Legalizing suppression
The legislative weapon of choice used to gag and imprison is the universally condemned 2009 Anti-Terrorism Proclamation (ATP), which when introduced, was described by HRW as “a potent instrument to crack down on political dissent, including peaceful political demonstrations and public criticisms of government policy”; it allows for “long-term imprisonment and even the death penalty for “crimes” that bear no resemblance, under any credible definition, to terrorism.” Since the ATP was written into law, “the independent media have been decimated by politically motivated prosecutions … The government has systematically thwarted attempts by journalists to establish new publications. Blogs and Internet pages critical of the government are regularly blocked, and in 2012 printing houses came under threat for printing publications that criticized the authorities.”
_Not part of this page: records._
import Summits.ResolutionOfSingularities.ResolutionOfSingularities.Theses.UniversalCells
import Summits.ResolutionOfSingularities.ResolutionOfSingularities.Theorems.UniversalCellsLocalToGlobalHSTowerDefs
import Summits.ResolutionOfSingularities.ResolutionOfSingularities.Theorems.UniversalCellsLocalToGlobalStepRegularOverRegular
import Summits.ResolutionOfSingularities.ResolutionOfSingularities.Theorems.UniversalCellsLocalToGlobalIsOpenResolvedOver
import Summits.ResolutionOfSingularities.ResolutionOfSingularities.Theorems.UniversalCellsLocalToGlobalExistsStageOfPointwise
import Summits.ResolutionOfSingularities.ResolutionOfSingularities.Theorems.UniversalCellsLocalToGlobalHasResolutionOfIsRegularIter
import Summits.ResolutionOfSingularities.ResolutionOfSingularities.Theorems.UniversalCellsLocalToGlobalReduceToNormalization
import Summits.ResolutionOfSingularities.ResolutionOfSingularities.Theorems.UniversalCellsLocalToGlobalOfHSTransfer
import Literature.AlgebraicGeometry.Resolution.LipmanProcedure
import Literature.AlgebraicGeometry.Resolution.HilbertSamuelStrata
import Literature.AlgebraicGeometry.Resolution.SurfaceResolutionReduction
import Literature.AlgebraicGeometry.Resolution.AlterationsNormalizationReduction
import Literature.AlgebraicGeometry.Resolution.AlterationsStrong
import Mathlib.Order.PiLex
import HarnessLib

/-!
# `LocalToGlobal` (crux stmt-ResolutionOfSingularities-15232, route UniversalCells) — line `Sketch`
(idea `existence-certified-termination`), LEAD SKELETON (lead a1, 2026-08-17)

**Crux.** `LocalToGlobal : ∀ p prime, H_p → R_p`: if every point of every integral separated
finite-type `𝔽_p`-scheme has an open neighbourhood with a resolution, then every such scheme
has a resolution.

**Line (glue nothing).** Fix `N`. For a normal variety `V` over a field let
`V = V₀ ← V₁ ← V₂ ← ⋯` be the BLIND TOWER `V_{i+1} := (Bl_{Z_i} V_i)^ν`, where `Z_i` is the
REDUCED closed subscheme on `closure {x | H^N_{V_i}(x) is lex-maximal} ∩ Sing V_i` (`H^N` =
Cossart–Jannsen–Saito's Hilbert–Samuel function `Scheme.hsFun`, compared in the LEXICOGRAPHIC
order; the step is `NormalVariety.step`, built on the tree's `blowup` / `normalization` exactly
like `lipmanStep`). The ATOM `stub_hsTransfer` says: if every point of `V` has an open
neighbourhood with a resolution, the tower is eventually regular over every point of `V`
(Zariski 1939 / Lipman 1978: "a desingularization exists ⇒ the canonical sequence is finite",
transferred from dimension 2). Everything else is bookkeeping: the step is an isomorphism over
the regular locus (`stub_step_regular_over_regular`), the resolved-over locus of each stage is
open (`stub_isOpen_resolvedOver`), so by quasi-compactness some stage is regular
(`stub_exists_stage_of_pointwise`), a regular stage is a resolution of `V` (`stub_hasResolution_of_isRegular_iter`),
and `X` is replaced by its normalization (`stub_reduce_to_normalization`). Composition:
`LocalToGlobal_of` (sorry-free modulo the stubs) concludes the crux BY NAME.

Stubs: `stub_hsTransfer` (ATOM — the only `sorry` left); LANDED and imported: `stub_hsTowerDefs`
(p165041, Defs), `stub_step_regular_over_regular` (p165613), `stub_isOpen_resolvedOver` (p165638),
`stub_exists_stage_of_pointwise` (p165615), `stub_hasResolution_of_isRegular_iter` (p165585),
`stub_reduce_to_normalization` (p165617), and the certificate `stub_localToGlobal_of_hsTransfer`
(ATOM ⇒ crux, p167406), through which the composition below now runs.

The objects (`hsLexMaxLocus`, `hsCentre`, `hsCentreIdeal`, `hsBlowup`, `hsStep`, `NormalVariety`,
`NormalVariety.step/stepπ/iterπ/IsResolvedOver`) live in the LANDED Defs file
`Theorems/UniversalCellsLocalToGlobalHSTowerDefs.lean` (p165041), imported here.
-/

set_option linter.dupNamespace false -- mandated namespace of this single-conjunct summit

noncomputable section

open CategoryTheory AlgebraicGeometry TopologicalSpace Topology
open AlgebraicGeometry.Scheme.IdealSheafData
open Literature.AlgebraicGeometry.Resolution

namespace Summit.ResolutionOfSingularities.ResolutionOfSingularities.Theorems.LocalToGlobal.HSTower

/-! ## Stubs -/
-- `stub_hsTowerDefs` (definitional glue): LANDED in the Defs file (p165041), imported above.
/-- **ATOM `HSTransfer` — REFUTED 2026-08-17 (lead a1, cycle 2): FALSE for every prime `p`.**
Witness: the normal affine toric 5-fold `U_{σ*}`, `σ* = cone{(−29,−23,−11,34,−17), (−14,−11,−6,17,−8),
(−9,−8,−6,15,−7), (−4,−5,−3,6,−3), (−3,−4,−2,5,−3), (−3,−3,−1,2,−1), (−3,5,3,0,1)} ⊂ ℤ⁵`, `N = 6`,
`x` = the fixed point: the lex-max HS locus is `{x}` (HS `(1,11,47,136,…)`), and the normalized
blow-up of `𝔪_x` has a chart `U_{Aσ*}`, `A = I − (5,4,2,−6,3) ⊗ (4,−5,9,8,10)` unipotent, all other
charts and faces strictly HS-smaller — the tower reproduces the singularity over `x` forever
(`Cruxes/LocalToGlobal/LexHSBlindTowerLoopsDim5.md`, independently verified). The line is dead at
this stub; the `sorry` below can never be filled. Original docstring:
(existence-certified termination; Zariski 1939 / Lipman 1978 in dimension 2, OPEN in dimension ≥ 3).** For a normal variety `V` over `𝔽_p` with `dim V < N`
every point of which has an open neighbourhood admitting a resolution, the blind lex-maximal
Hilbert–Samuel tower of `V` is regular over every point of `V` at some stage. Refutable by a
LOOP (e.g. a toric normal variety — always locally resolvable — whose tower reproduces a
singular chart forever). [cite: Lipman1978, §2; Zariski1939] -/
theorem stub_hsTransfer (p : ℕ) [Fact p.Prime] (V : NormalVariety (ZMod p)) (N : ℕ)
    (hN : topologicalKrullDim V.X < (N : WithBot ℕ∞))
    (hloc : ∀ x : V.X, ∃ U : V.X.Opens, x ∈ U ∧ Scheme.HasResolution (U : Scheme.{0}))
    (x : V.X) : ∃ n : ℕ, V.IsResolvedOver N n x := by
  sorry
-- `stub_localToGlobal_of_hsTransfer` (certificate ATOM ⇒ crux): LANDED (p167406), imported above.
-- `stub_step_regular_over_regular`: LANDED (p165613), imported above.
-- `stub_isOpen_resolvedOver`: LANDED (p165638), imported above.
-- `stub_exists_stage_of_pointwise`: LANDED (p165615), imported above.
-- `stub_hasResolution_of_isRegular_iter`: LANDED (p165585), imported above.
-- `stub_reduce_to_normalization`: LANDED (p165617), imported above.

/-! ## Composition -/

/-- **Composition: the stubs imply the crux `LocalToGlobal` BY NAME** — the landed certificate
`stub_localToGlobal_of_hsTransfer` (p167406: normalize, atom, monotone open exhaustion of the
quasi-compact `V`, a regular stage is a resolution; every bookkeeping stub landed) fed with the
ATOM `stub_hsTransfer`. [folklore] -/
theorem LocalToGlobal_of :
    Summit.ResolutionOfSingularities.ResolutionOfSingularities.Theses.UniversalCells.LocalToGlobal :=
  stub_localToGlobal_of_hsTransfer fun p _ V N hN hloc x => stub_hsTransfer p V N hN hloc x

/-- The crux, closed modulo the ATOM (the form the gate probes: literally the route decl). -/
theorem LocalToGlobal_proof :
    Summit.ResolutionOfSingularities.ResolutionOfSingularities.Theses.UniversalCells.LocalToGlobal :=
  LocalToGlobal_of

end Summit.ResolutionOfSingularities.ResolutionOfSingularities.Theorems.LocalToGlobal.HSTower

end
The EPRDF has used this and other repressive laws to decimate civil society organizations and independent media and target individuals with politically motivated prosecutions. It is a paranoid, cruel and violent regime that ignores human rights law, violates its own constitution and is causing extreme suffering amongst its people. And donor countries — America, Britain and the European Union primarily — appear content to ignore wide ranging atrocities (some of which deep inside the Ogaden region, for example, constitute crimes against humanity), in exchange for what – for the illusion of stability in the centre of a region dominated by failed states and warring fanatics? There is not stability and harmony within Ethiopia, but cruel suppression, terror and simmering anger. Whilst the responsibility for bringing lasting change rests firmly with the people acting in unity, there is no excuse for allowing — indeed supporting — a regime that throws a dark dank shroud of fear over the country. Responsible allegiance entails holding regimes accountable and supporting the people of the nation state, not the state dictators, defending human rights, insisting on justice and the implementation of federal and international law.
The impunity and arrogance of the EPRDF was blatantly displayed in April this year when, just days before American Secretary of State John Kerry visited the country, “six bloggers for Zone 9, an Amharic-language website whose writers have criticized the government, and three freelance journalists were arrested,” reported the New York Times.
In addition to donor indifference, the wide-ranging human rights violations taking place daily within Ethiopia go virtually unreported. The Ethiopian people repeatedly ask why their plight is not reported, why do donors not act, or use what is assumed to be their considerable influence on the EPRDF leadership. Why, for example, isn’t British citizen Andergachew free? Is it because he is Black, poor, a migrant to Britain born in Ethiopia. They rightly ask why the state terrorism taking place within Oromia, Gambella, the beautiful Lower Omo Valley, and, perhaps worst of all, in the Ogaden region – where murder of the innocent is routine, where men and women are imprisoned without trial, tortured, the women violently mass raped – is allowed to go unchallenged. Legitimate questions passionately asked by a people violently suppressed, living in fear in a corner of Africa, suffering and desperate.